Beim Löschvorgang wird ein Logomer durch Denaturierung vom jeweiligen Ankermolekül
gelöst. Das Ankermolekül steht danach wieder für einen Schreibvorgang zur Verfügung. Für
einen Lesevorgang wird ein Logomer durch Denaturierung von einem Ankermolekül gelöst.
Es kann dann nach den erfindungsgemäßen Verfahren ausgelesen werden.
Die beschriebenen Operationen Schreiben, Löschen, Lesen werden durch Enzyme bei
verschiedenen Temperaturen durchgeführt. Dabei können, bei der Verwendung eines
thermomanipulierbaren Materials, alle Speicherzellen simultan derselben Operation
unterworfen werden. Alternativ können Speicherzelllen einzeln und unabhängig voneinander
zugegriffen werden, wenn ein entsprechend kleiner Schreib-/Lesekopf eingesetzt wird. Dieser
Schreib-/Lesekopf muß einerseits als Pipettiervorrichtung dienen und andererseits die für eine
bestimmte Manipulation benötigte Temperatur erzeugen.

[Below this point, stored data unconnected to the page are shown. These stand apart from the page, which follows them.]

import Summits.BirchSwinnertonDyer.BirchSwinnertonDyer.Theorems.ManinLocalTwoThreeManinOddAtFourRootNumberSplit
import Summits.BirchSwinnertonDyer.BirchSwinnertonDyer.Theorems.ManinLocalTwoThreeUDCGlueTwo
import Summits.BirchSwinnertonDyer.BirchSwinnertonDyer.Theorems.ManinLocalTwoThreeUnboundedDenominatorsWeightAlgIntOfCDT
import Summits.BirchSwinnertonDyer.BirchSwinnertonDyer.Theorems.ManinLocalTwoThreeKummerCoverSubgroupTwo
import Summits.BirchSwinnertonDyer.BirchSwinnertonDyer.Theorems.ManinLocalTwoThreeKummerSquareCharacterEndgame
import Summits.BirchSwinnertonDyer.BirchSwinnertonDyer.Theorems.ManinLocalTwoThreeStevensCurveOfCuspZero
import HarnessLib

/-!
# C2 skeleton v25's COMPOSITION: the cusp-zero split with locus A fed by the ABSTRACT «even Manin constant ⟹ non-trivial Shimura `2`-quotient» input —
# which p2 g19's `UDCGlueTwo.periodLatticeGamma1_ne_of_two_dvd_of_sqRootWitnessLaw` supplies from the ℓ = 2 WITNESS LAW (AN2₂) ∧ CDT
(route `ManinLocalTwoThree`, deciding crux C2 `ManinOddAtFour` stmt-BirchSwinnertonDyer-22967; cell bsd-f2-manin, C2/C3 LEAD p1 gen 18;
`--supports stmt-BirchSwinnertonDyer-22967`; sequel to `…ManinOddAtFourRootNumberSplit` (v24 composition, p746903))

v24 carried locus A through ONE coarse stub UDC₂ («`2 ∣ c` ⟹ the ℓ = 2 Kummer cover is congruence» = BI₂ ∧ AN₂ ∧ CDT).  Within the hour p2 g19 landed
BI₂ (`…KummerSqRootTwoAdicallyBounded`), the glue AN3₂ and the assembly `periodLatticeGamma1_ne_of_two_dvd_of_sqRootWitnessLaw : AN2₂ → UDW →
(4 ∣ N, lattice-optimal, rational 2-division root, 2 ∣ c ⟹ Λ₁(f) ≠ Λ₀(f))` (`…UDCGlueTwo`).  So the locus-A input of the composition is restated here in
its FINAL abstract shape **`hEven`: «at level `N`, a lattice-optimal datum of a globally minimal curve with a rational `2`-division root and `2 ∣ c` has
`Λ₁(f) ≠ Λ₀(f)`»**, and the composition is otherwise v24's VERBATIM (locus A: Θ gives `Λ₁ = Λ₀`, contradiction; irreducible: F♯; locus B: the three
B-restricted laws).  THEOREMS: `not_two_dvd_maninConstant_of_levelLawsB_evenShimura_core`, `maninOddAtSixteenCore_of_v25`,
**`maninOddAtFour_of_katoFact_evenShimura_levelSixteenCoreLawsB`**, and the instantiation **`maninOddAtFour_of_katoFact_sqRootWitnessLaw_CDT_levelSixteenCoreLawsB`**
= the route decl BY NAME from F♯, F★, F♮, CES, F-es-21♭K, CDT-algInt (PRINTED) and the OPEN {AN2₂ witness law (p2's `hWL` VERBATIM), 6a‴|_B, 6b‴|_B, 6♭‴|_B}.
CONDITIONAL reduction; C2, Manin's conjecture and BSD are NOT proved.  No definitions, no sorry.
[cite: Kato2004Asterisque, Thm. 12.5 (1) (p. 221)] [cite: ConradEdixhovenStein2003, §6.1.2 and §6.2] [cite: Stevens1982, Thm. 1.3.1] [cite: KurthLong2008, Prop. 18]
[cite: CalegariDimitrovTang2025, Thm. 1.0.1 and Remarks 58–59]
-/

set_option autoImplicit false
-- lint-debt: the directory name repeats the summit name (sibling precedent `ManinLocalTwoThreeManinOddAtFourRootNumberSplit.lean`)
set_option linter.dupNamespace false

noncomputable section

open scoped Classical MatrixGroups ModularForm NumberField PeriodPair Manifold
open PowerSeries CongruenceSubgroup IsDedekindDomain IsDedekindDomain.HeightOneSpectrum Rat.HeightOneSpectrum
open WeierstrassCurve Literature.NumberTheory.DiophantineGeometry Literature.NumberTheory.EllipticCurves
  Literature.NumberTheory.EllipticCurves.ModularForms Literature.RingTheory.FormalGroups
open Summit.BirchSwinnertonDyer.Rank1Residual.ManinAdditive
open Summit.BirchSwinnertonDyer.Rank1Residual.ManinAdditive.CuspidalKummer
open Summit.BirchSwinnertonDyer.Rank1Residual.ManinAdditive.ShimuraLedger
open Summit.BirchSwinnertonDyer.Rank1Residual.ManinAdditive.KatoCurve
open Summit.BirchSwinnertonDyer.BirchSwinnertonDyer.Theorems.ManinLocalTwoThree.SigmaSquareRoot
open Summit.BirchSwinnertonDyer.BirchSwinnertonDyer.Theorems.ManinLocalTwoThree.SigmaHabitat
open Summit.BirchSwinnertonDyer.Rank1Residual.ManinAdditive.UDCKummerLineK

namespace Summit.BirchSwinnertonDyer.BirchSwinnertonDyer.Theorems.ManinLocalTwoThree.WitnessSplit

/-! ## §1 The datum-level composition with the cusp-zero split -/

/-- **C2 LEVEL-WISE on the core, cusp-zero split, abstract locus-A input** (`4 ∣ N`): locus A by F♯ / `hEven` + Θ; locus B by the v23 roads with the
laws restricted to `{∞,0}_f ∉ Λ₀(f)`.  CONDITIONAL reduction; nothing about BSD or Manin's conjecture is proved.
[cite: Kato2004Asterisque, Thm. 12.5 (1) (p. 221)] [cite: ConradEdixhovenStein2003, §6.1.2] [cite: Stevens1982, Thm. 1.3.1] [cite: KurthLong2008, Prop. 18] -/
theorem not_two_dvd_maninConstant_of_levelLawsB_evenShimura_core
    (hF : kato_neron_isIntegral_twistedSymbolSum_of_additive_two_real)
    (hFstar : optimalGamma1Parametrization_cusp_rational) (hFnat : optimalGamma1Parametrization_cuspZero_galoisConjugate)
    (hex : exists_optimal_gamma1ParametrizationData)
    {N : ℕ} [NeZero N] (h4 : 2 ^ 2 ∣ N)
    (hEven : ∀ (V : WeierstrassCurve ℚ) [V.IsElliptic] [V.IsGloballyMinimal] (D : ModularParametrizationData V N),
      (∀ z ∈ D.L.lattice, ∃ w ∈ periodLattice D.f, z = D.c * w) →
      ∀ e : ℚ, V.twoTorsionPolynomial.toPoly.IsRoot e → (2 : ℤ) ∣ D.c → periodLatticeGamma1 D.f ≠ periodLattice D.f)
    (h48N : ∀ (V : WeierstrassCurve ℚ) [V.IsElliptic] [V.IsGloballyMinimal] (D : ModularParametrizationData V N)
      (a : ℕ → ℤ), (∀ n, (a n : ℂ) = cuspCoeff D.f n) →
      (∀ z ∈ D.L.lattice, ∃ w ∈ periodLattice D.f, z = D.c * w) →
      ((primesEquiv (R := 𝓞 ℚ)).symm ⟨2, Nat.prime_two⟩).valuation ℚ V.j < 1 → (∀ d : ℤ, d = -1 ∨ d = 2 ∨ d = -2 → 2 ≤ (V.quadraticTwist (d : ℚ)).conductorExponent ((primesEquiv (R := ℤ)).symm ⟨2, Nat.prime_two⟩)) →
      modularSymbol D.f 0 ∉ periodLattice D.f →
      ∀ e : ℚ, V.twoTorsionPolynomial.toPoly.IsRoot e → ∀ z : ℚ⟦X⟧, IsParamGerm V D.c a z →
      ∃ (r : ℕ → ℤ) (g A B : ℤ⟦X⟧), IsCuspidalKummerRep N (kummerSeries V D.c e z) r g A B)
    (h53N : ∀ (V : WeierstrassCurve ℚ) [V.IsElliptic] [V.IsGloballyMinimal] (D : ModularParametrizationData V N)
      (a : ℕ → ℤ), (∀ n, (a n : ℂ) = cuspCoeff D.f n) →
      (∀ z ∈ D.L.lattice, ∃ w ∈ periodLattice D.f, z = D.c * w) →
      ((primesEquiv (R := 𝓞 ℚ)).symm ⟨2, Nat.prime_two⟩).valuation ℚ V.j < 1 → (∀ d : ℤ, d = -1 ∨ d = 2 ∨ d = -2 → 2 ≤ (V.quadraticTwist (d : ℚ)).conductorExponent ((primesEquiv (R := ℤ)).symm ⟨2, Nat.prime_two⟩)) →
      modularSymbol D.f 0 ∉ periodLattice D.f →
      ∀ (a₂ a₄ e : ℤ), V.a₁ = 0 → V.a₃ = 0 → V.a₂ = a₂ → V.a₄ = a₄ →
      V.twoTorsionPolynomial.toPoly.IsRoot (e : ℚ) → ¬ KummerBlindAtTwo a₂ a₄ e →
      ∀ z : ℚ⟦X⟧, IsParamGerm V D.c a z →
      ∀ (r : ℕ → ℤ) (g A B : ℤ⟦X⟧), IsCuspidalKummerRep N (kummerSeries V D.c ((e : ℚ)) z) r g A B →
      ∃ δ ∈ N.divisors, Odd (r δ))
    (hKatoN : ∀ (V : WeierstrassCurve ℚ) [V.IsElliptic] [V.IsGloballyMinimal] (D₁ : Gamma1ParametrizationData V N),
      D₁.IsOptimal → (∃ (W₀ : WeierstrassCurve ℚ) (_ : W₀.IsElliptic) (_ : W₀.IsGloballyMinimal) (D₀ : ModularParametrizationData W₀ N),
        IsIsogenous V W₀ ∧ (∀ z ∈ D₀.L.lattice, ∃ w ∈ periodLattice D₀.f, z = D₀.c * w) ∧
        W₀.a₁ = 0 ∧ W₀.a₃ = 0 ∧ HasRationalTwoTorsion W₀ ∧ AllRationalTwoTorsionBlind W₀ ∧
        ((primesEquiv (R := 𝓞 ℚ)).symm ⟨2, Nat.prime_two⟩).valuation ℚ W₀.j < 1 ∧
        (∀ d : ℤ, d = -1 ∨ d = 2 ∨ d = -2 → 2 ≤ (W₀.quadraticTwist (d : ℚ)).conductorExponent ((primesEquiv (R := ℤ)).symm ⟨2, Nat.prime_two⟩)) ∧
        modularSymbol D₀.f 0 ∉ periodLattice D₀.f) → KatoFactTwoAt V D₁.f)
    (W : WeierstrassCurve ℚ) [W.IsElliptic] [W.IsGloballyMinimal] (D : ModularParametrizationData W N)
    (hopt : ∀ z ∈ D.L.lattice, ∃ w ∈ periodLattice D.f, z = D.c * w)
    (hss : ((primesEquiv (R := 𝓞 ℚ)).symm ⟨2, Nat.prime_two⟩).valuation ℚ W.j < 1) (hcore : (∀ d : ℤ, d = -1 ∨ d = 2 ∨ d = -2 → 2 ≤ (W.quadraticTwist (d : ℚ)).conductorExponent ((primesEquiv (R := ℤ)).symm ⟨2, Nat.prime_two⟩))) :
    ¬ (2 : ℤ) ∣ D.maninConstant := by
  by_cases hirr : W.HasIrreducibleModPGaloisRep 2
  · exact katoManinOddTwo_of_real_of_exists_gamma1 hF hex W D hopt h4 hirr
  have h4' : 4 ∣ N := by norm_num at h4; exact h4
  obtain ⟨h2, hN2⟩ := lFunction_two_eq_zero_of_four_dvd W D.isNewformOf h4'
  have hadd := hasAdditiveReductionAt_two_of_lFunction_two_eq_zero W h2 hN2
  obtain ⟨C, M, hu, hCW, hM1, hM3, hmin⟩ := exists_smul_eq_map_a₁_a₃_eq_zero_of_hasAdditiveReductionAt_two W hadd
  haveI := hmin
  obtain ⟨D', hf, hc, hL, -⟩ := exists_modularParametrizationData_smul_of_u_eq_one W D C hu
  have hopt' : ∀ z ∈ D'.L.lattice, ∃ w ∈ periodLattice D'.f, z = D'.c * w := by
    rw [hL, hf, hc]; exact hopt
  have ha₁ : (C • W).a₁ = 0 := by rw [hCW, map_a₁, hM1, map_zero]
  have ha₃ : (C • W).a₃ = 0 := by rw [hCW, map_a₃, hM3, map_zero]
  have hssC : ((primesEquiv (R := 𝓞 ℚ)).symm ⟨2, Nat.prime_two⟩).valuation ℚ (C • W).j < 1 := by
    rw [variableChange_j]; exact hss
  have hcoreC := twistCore_smul W C hcore
  suffices h : ¬ (2 : ℤ) ∣ D'.maninConstant by
    change ¬ (2 : ℤ) ∣ D'.c at h
    change ¬ (2 : ℤ) ∣ D.c
    rwa [hc] at h
  have hred' : ¬ (C • W).HasIrreducibleModPGaloisRep 2 := by
    rwa [Mazur1978.hasIrreducibleModPGaloisRep_smul_iff]
  by_cases h0 : modularSymbol D'.f 0 ∈ periodLattice D'.f
  · -- LOCUS A: `Λ₁ = Λ₀` (Θ at `m = 1`); a rational `2`-division root; an even `c` would force `Λ₁ ≠ Λ₀`
    have hΛ := periodLatticeGamma1_eq_of_modularSymbol_zero_mem_of_print hFstar hFnat hex D' hopt' h0
    obtain ⟨e, he⟩ := exists_isRoot_twoTorsionPolynomial_of_not_hasIrreducibleModPGaloisRep_two (C • W) hred'
    exact fun h2 ↦ hEven (C • W) D' hopt' e he h2 hΛ
  · -- LOCUS B: v23's roads with the binder `{∞,0}_f ∉ Λ₀(f)` threaded
    by_cases hnb : HasNonBlindRationalTwoTorsion (C • W)
    · exact not_two_dvd_maninConstant_of_cuspidalKummerAt_of_hasNonBlind (C • W) D' h4 ha₁ ha₃ hnb
        (fun a ha => h48N (C • W) D' a ha hopt' hssC hcoreC h0) (fun a ha => h53N (C • W) D' a ha hopt' hssC hcoreC h0)
    · have hall : AllRationalTwoTorsionBlind (C • W) := (allBlind_or_hasNonBlind (C • W)).resolve_right hnb
      obtain ⟨e, he⟩ := exists_isRoot_twoTorsionPolynomial_of_not_hasIrreducibleModPGaloisRep_two (C • W) hred'
      have hT : HasRationalTwoTorsion (C • W) := ⟨e, (isRoot_twoTorsionPolynomial_iff_of_a₁_a₃ (C • W) ha₁ ha₃ e).mp he⟩
      obtain ⟨W₁, i₁, i₂, D₁, hiso, hD₁⟩ := hex (C • W) D' hopt'
      have hK : KatoFactTwoAt W₁ D₁.f :=
        hKatoN W₁ D₁ hD₁ ⟨C • W, inferInstance, hmin, D', hiso, hopt', ha₁, ha₃, hT, hall, hssC, hcoreC, h0⟩
      exact not_two_dvd_maninConstant_of_katoFactAt₁_of_allBlind hFstar W₁ (C • W) D₁ D' hiso hD₁ hopt' h4 ha₁ ha₃ hall hK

Der Vorteil des hier vorgestellten Polymerspeichers besteht gegenüber den bisher
verwendeten Materialien in einer höheren Speichendichte (DNA Moleküle haben eine Größe,
die bei 10-10 m liegt), und einem sehr viel geringeren Energieverbrauch (zur Berechnung der in
enzymatischen Reaktionen benötigten Energie siehe [L. M. Adleman, Molecular Computation
of Solutions to Combinatorial Problems, Science, 266, 1021-1024, (1994)]). Außerdem ergibt
sich eine erheblich verbesserte Umweltverträglichkeit, weil die hier beschriebenen Polymere
Biomoleküle ohne jegliche Toxizität sind.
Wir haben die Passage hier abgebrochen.